Onésiphore est l’exemple même du «Canadien français» – lire Québécois – qui s’est installé et s’est complètement intégré dans sa communauté acadienne d’adoption. Après de nombreux échecs électoraux, il connaîtra une longue carrière politique sur la scène fédérale.

Il est né en 1849 à Lévis, près de Québec, fils de Simon Turgeon et de Pélagie Paradis. À l’âge de 20 ans, il entre au Grand séminaire de Québec. Mais sa santé est défaillante (il souffre de dyspepsie, un trouble digestif). Son médecin lui conseille de profiter de ses vacances d’été pour se rendre en Gaspésie, du côté de la baie des Chaleurs, question de bénéficier de l’air du large.

Onésiphore Turgeon s’y rend, mais traverse ensuite du côté du Nouveau-Brunswick. Il passe du temps à Charlo et à Bathurst où il rencontre beaucoup d’Acadiens. Il tombe sous le charme de l’endroit et des gens, tellement qu’il est à peu près convaincu d’y revenir s’installer après ses études.
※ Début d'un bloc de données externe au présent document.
import Summits.ABC.ABC.Theses.TwistAmplification

/-!
# Crux `TwistAmplification.SomeWindowSaving` (stmt-ABC-1976): the window count and a Frey family

Definitions used by the negative-side (cdisprove) files `Negative/*` of this crux:

* `windowSet κ σ X` — the set-builder of the crux verbatim (reduced global minimal models `W₀/ℤ` with
  `c₄ c₆ ≠ 0`, conductor `N ≤ X`, `N^κ ≤ M⁺ := max(|Δ|,|c₄|³) ≤ N^σ`), `windowCount = ncard`, and
  `someWindowSaving_iff` (the crux is `∃ κ σ δ C, 3<κ<σ, δ<(σ−κ)/(2σ−6), ∀ X ≥ 1, T ≤ C X^δ`, rfl);
* `freyFamily p = ⟨0, −1, 0, −(3k²+k), 2k³+2k²⟩`, `k = kOf p = (4p²−1)/3`: the reduced translate
  `x ↦ x − k` of B–G (12.17) `y² = x(x−1)(x+3k)`, i.e. the Frey curve of `1 + (4p²−1) = 4p²`, with its
  covariants `c₄ = 16(A²+AB+B²)`, `c₆ = −32(B−A)(2A+B)(A+2B)`, `Δ = 16(AB(A+B))²`, `(A,B) = (1,3k)`.
-/

noncomputable section

open WeierstrassCurve

namespace Summit.ABC.ABC.Theorems.SomeWindowSaving.Negative

/-! ## §0 The window count -/

/-- The window slice of the crux, verbatim: reduced global minimal models `W₀` with `c₄ c₆ ≠ 0`,
conductor `N ≤ X` and `N^κ ≤ M⁺ := max(|Δ|,|c₄|³) ≤ N^σ`. -/
def windowSet (κ σ X : ℝ) : Set (WeierstrassCurve ℤ) :=
  {W₀ : WeierstrassCurve ℤ | (W₀.baseChange ℚ).IsElliptic ∧
    (∀ v : IsDedekindDomain.HeightOneSpectrum ℤ, (W₀.baseChange ℚ).IsMinimalAt v) ∧
    (W₀.a₁ = 0 ∨ W₀.a₁ = 1) ∧ (W₀.a₃ = 0 ∨ W₀.a₃ = 1) ∧ (W₀.a₂ = -1 ∨ W₀.a₂ = 0 ∨ W₀.a₂ = 1) ∧
    W₀.c₄ ≠ 0 ∧ W₀.c₆ ≠ 0 ∧
    (((W₀.baseChange ℚ).conductorNorm ℤ : ℕ) : ℝ) ≤ X ∧
    (((W₀.baseChange ℚ).conductorNorm ℤ : ℕ) : ℝ) ^ κ ≤ ((max |W₀.Δ| (|W₀.c₄| ^ 3) : ℤ) : ℝ) ∧
    ((max |W₀.Δ| (|W₀.c₄| ^ 3) : ℤ) : ℝ) ≤ (((W₀.baseChange ℚ).conductorNorm ℤ : ℕ) : ℝ) ^ σ}

/-- `T⁺_[κ,σ](X)`, the crux's count. -/
def windowCount (κ σ X : ℝ) : ℕ := (windowSet κ σ X).ncard

/-- The crux, restated through `windowCount` (definitional). -/
theorem someWindowSaving_iff :
    Summit.ABC.ABC.Theses.TwistAmplification.SomeWindowSaving ↔
      ∃ κ σ δ C : ℝ, 3 < κ ∧ κ < σ ∧ δ < (σ - κ) / (2 * σ - 6) ∧
        ∀ X : ℝ, 1 ≤ X → (windowCount κ σ X : ℝ) ≤ C * X ^ δ :=
  Iff.rfl

/-! ## §2b The family `freyFamily p`: Frey curves of `(1, 4p² − 1, 4p²)` in reduced minimal form -/

section Family

/-- `k(p) = (4p² − 1)/3` (exact when `3 ∤ p`). -/
def kOf (p : ℕ) : ℤ := (4 * (p : ℤ) ^ 2 - 1) / 3

/-- The reduced global minimal model `y² = x³ − x² − (3k² + k) x + (2k³ + 2k²)`
`= (x − k)(x − k − 1)(x + 2k)`, `k = k(p)`: the translate `x ↦ x − k` of B–G (12.17)
`y² = x (x − 1) (x + 3k)` for `(A, B) = (1, 3k) = (1, 4p² − 1)`, i.e. the Frey curve of the abc
triple `1 + (4p² − 1) = 4p²`.  Reduced: `a₁ = a₃ = 0`, `a₂ = −1`. -/
def freyFamily (p : ℕ) : WeierstrassCurve ℤ :=
  ⟨0, -1, 0, -(3 * kOf p ^ 2 + kOf p), 2 * kOf p ^ 3 + 2 * kOf p ^ 2⟩

variable {p : ℕ}

/-- `3 ∣ 4p² − 1` when `3 ∤ p`. -/
theorem three_dvd_four_mul_sq_sub_one (hp : ¬ 3 ∣ p) : (3 : ℤ) ∣ 4 * (p : ℤ) ^ 2 - 1 := by
  obtain ⟨t, ht⟩ : ∃ t : ℕ, p = 3 * t + 1 ∨ p = 3 * t + 2 := ⟨p / 3, by omega⟩
  rcases ht with ht | ht
  · refine ⟨12 * t ^ 2 + 8 * t + 1, ?_⟩
    rw [ht]; push_cast; ring
  · refine ⟨12 * t ^ 2 + 16 * t + 5, ?_⟩
    rw [ht]; push_cast; ring

/-- `3 k(p) = 4p² − 1` when `3 ∤ p`. -/
theorem three_mul_kOf (hp : ¬ 3 ∣ p) : 3 * kOf p = 4 * (p : ℤ) ^ 2 - 1 :=
  Int.mul_ediv_cancel' (three_dvd_four_mul_sq_sub_one hp)

/-- `k(p) ≥ 1` for `p ≥ 1`, `3 ∤ p`. -/
theorem one_le_kOf (hp : ¬ 3 ∣ p) (hp1 : 1 ≤ p) : 1 ≤ kOf p := by
  have h := three_mul_kOf hp
  have : (1 : ℤ) ≤ p := by exact_mod_cast hp1
  nlinarith

/-- `c₄ = 16 (A² + AB + B²)` with `(A, B) = (1, 3k)` (translation-invariant covariant). -/
theorem freyFamily_c₄ (p : ℕ) :
    (freyFamily p).c₄ = 16 * (1 ^ 2 + 1 * (3 * kOf p) + (3 * kOf p) ^ 2) := by
  simp only [freyFamily, WeierstrassCurve.c₄, WeierstrassCurve.b₂, WeierstrassCurve.b₄]; ring

/-- `c₆ = −32 (B − A)(2A + B)(A + 2B)` with `(A, B) = (1, 3k)`. -/
theorem freyFamily_c₆ (p : ℕ) :
    (freyFamily p).c₆ = -32 * ((3 * kOf p - 1) * (3 * kOf p + 2) * (6 * kOf p + 1)) := by
  simp only [freyFamily, WeierstrassCurve.c₆, WeierstrassCurve.b₂, WeierstrassCurve.b₄,
    WeierstrassCurve.b₆]; ring

/-- `Δ = 16 (AB(A+B))²` with `(A, B) = (1, 3k)`. -/
theorem freyFamily_Δ (p : ℕ) :
    (freyFamily p).Δ = 16 * (1 * (3 * kOf p) * (1 + 3 * kOf p)) ^ 2 := by
  simp only [freyFamily, WeierstrassCurve.Δ, WeierstrassCurve.b₂, WeierstrassCurve.b₄,
    WeierstrassCurve.b₆, WeierstrassCurve.b₈]; ring

/-- `c₄ = 16 (16p⁴ − 4p² + 1)` (`3 ∤ p`). -/
theorem freyFamily_c₄_eq (hp : ¬ 3 ∣ p) :
    (freyFamily p).c₄ = 16 * (16 * (p : ℤ) ^ 4 - 4 * (p : ℤ) ^ 2 + 1) := by
  rw [freyFamily_c₄]
  have h := three_mul_kOf hp
  rw [h]; ring

/-- `Δ = 256 p⁴ (4p² − 1)²` (`3 ∤ p`). -/
theorem freyFamily_Δ_eq (hp : ¬ 3 ∣ p) :
    (freyFamily p).Δ = 256 * (p : ℤ) ^ 4 * (4 * (p : ℤ) ^ 2 - 1) ^ 2 := by
  rw [freyFamily_Δ, three_mul_kOf hp]; ring

end Family

end Summit.ABC.ABC.Theorems.SomeWindowSaving.Negative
Il revient dans la région à la fin de son année au séminaire et s’attache encore davantage à la population acadienne. Cette fois, son retour à Québec sera bref, comme il le raconte dans ses mémoires Un tribut à la race acadienne: «Je me trouvais encore menacé de cette dyspepsie, et après consultation avec mon directeur spirituel, l’abbé Taschereau, je fis mes adieux, revêtis mes habits laïques et bientôt après, j’arrivais à Petit-Rocher.»

Onésiphore Turgeon – Wikipédia – domaine public. Date d’environ 1930.

C’est en effet à Petit-Rocher où Onésiphore Turgeon passera ses premières années dans la région Chaleur, en tant qu’instituteur du village. La même année de son arrivée, en 1871, le gouvernement provincial adopte, par sept voix contre six au Conseil législatif, la fameuse Loi des écoles communes qui interdit tout enseignement religieux et tout symbole religieux dans la classe.

La population catholique – irlandaise et acadienne – s’opposera vivement à cette loi qui les force à payer une taxe scolaire pour des écoles non confessionnelles qu’ils ne veulent pas et payer à nouveau s’ils veulent une école séparée religieuse. Le tout sera la cause des émeutes et de l’«affaire Louis Mailloux» à Caraquet en janvier 1875.

Onésiphore Turgeon sera en faveur du compromis qui sera conclu par la suite, et par lequel l’enseignement religieux pourra se faire à l’école, après les heures de classe. Après quelques mois de fermeture, son école et celles de la région ont pu rouvrir.

Premières tentatives politiques difficiles

Il décide alors de se lancer en politique. Mais il lui faudra être patient. Il tente sa chance comme conservateur dans le comté de Gloucester aux élections provinciales de 1874, et dans une partielle en 1876, sans succès.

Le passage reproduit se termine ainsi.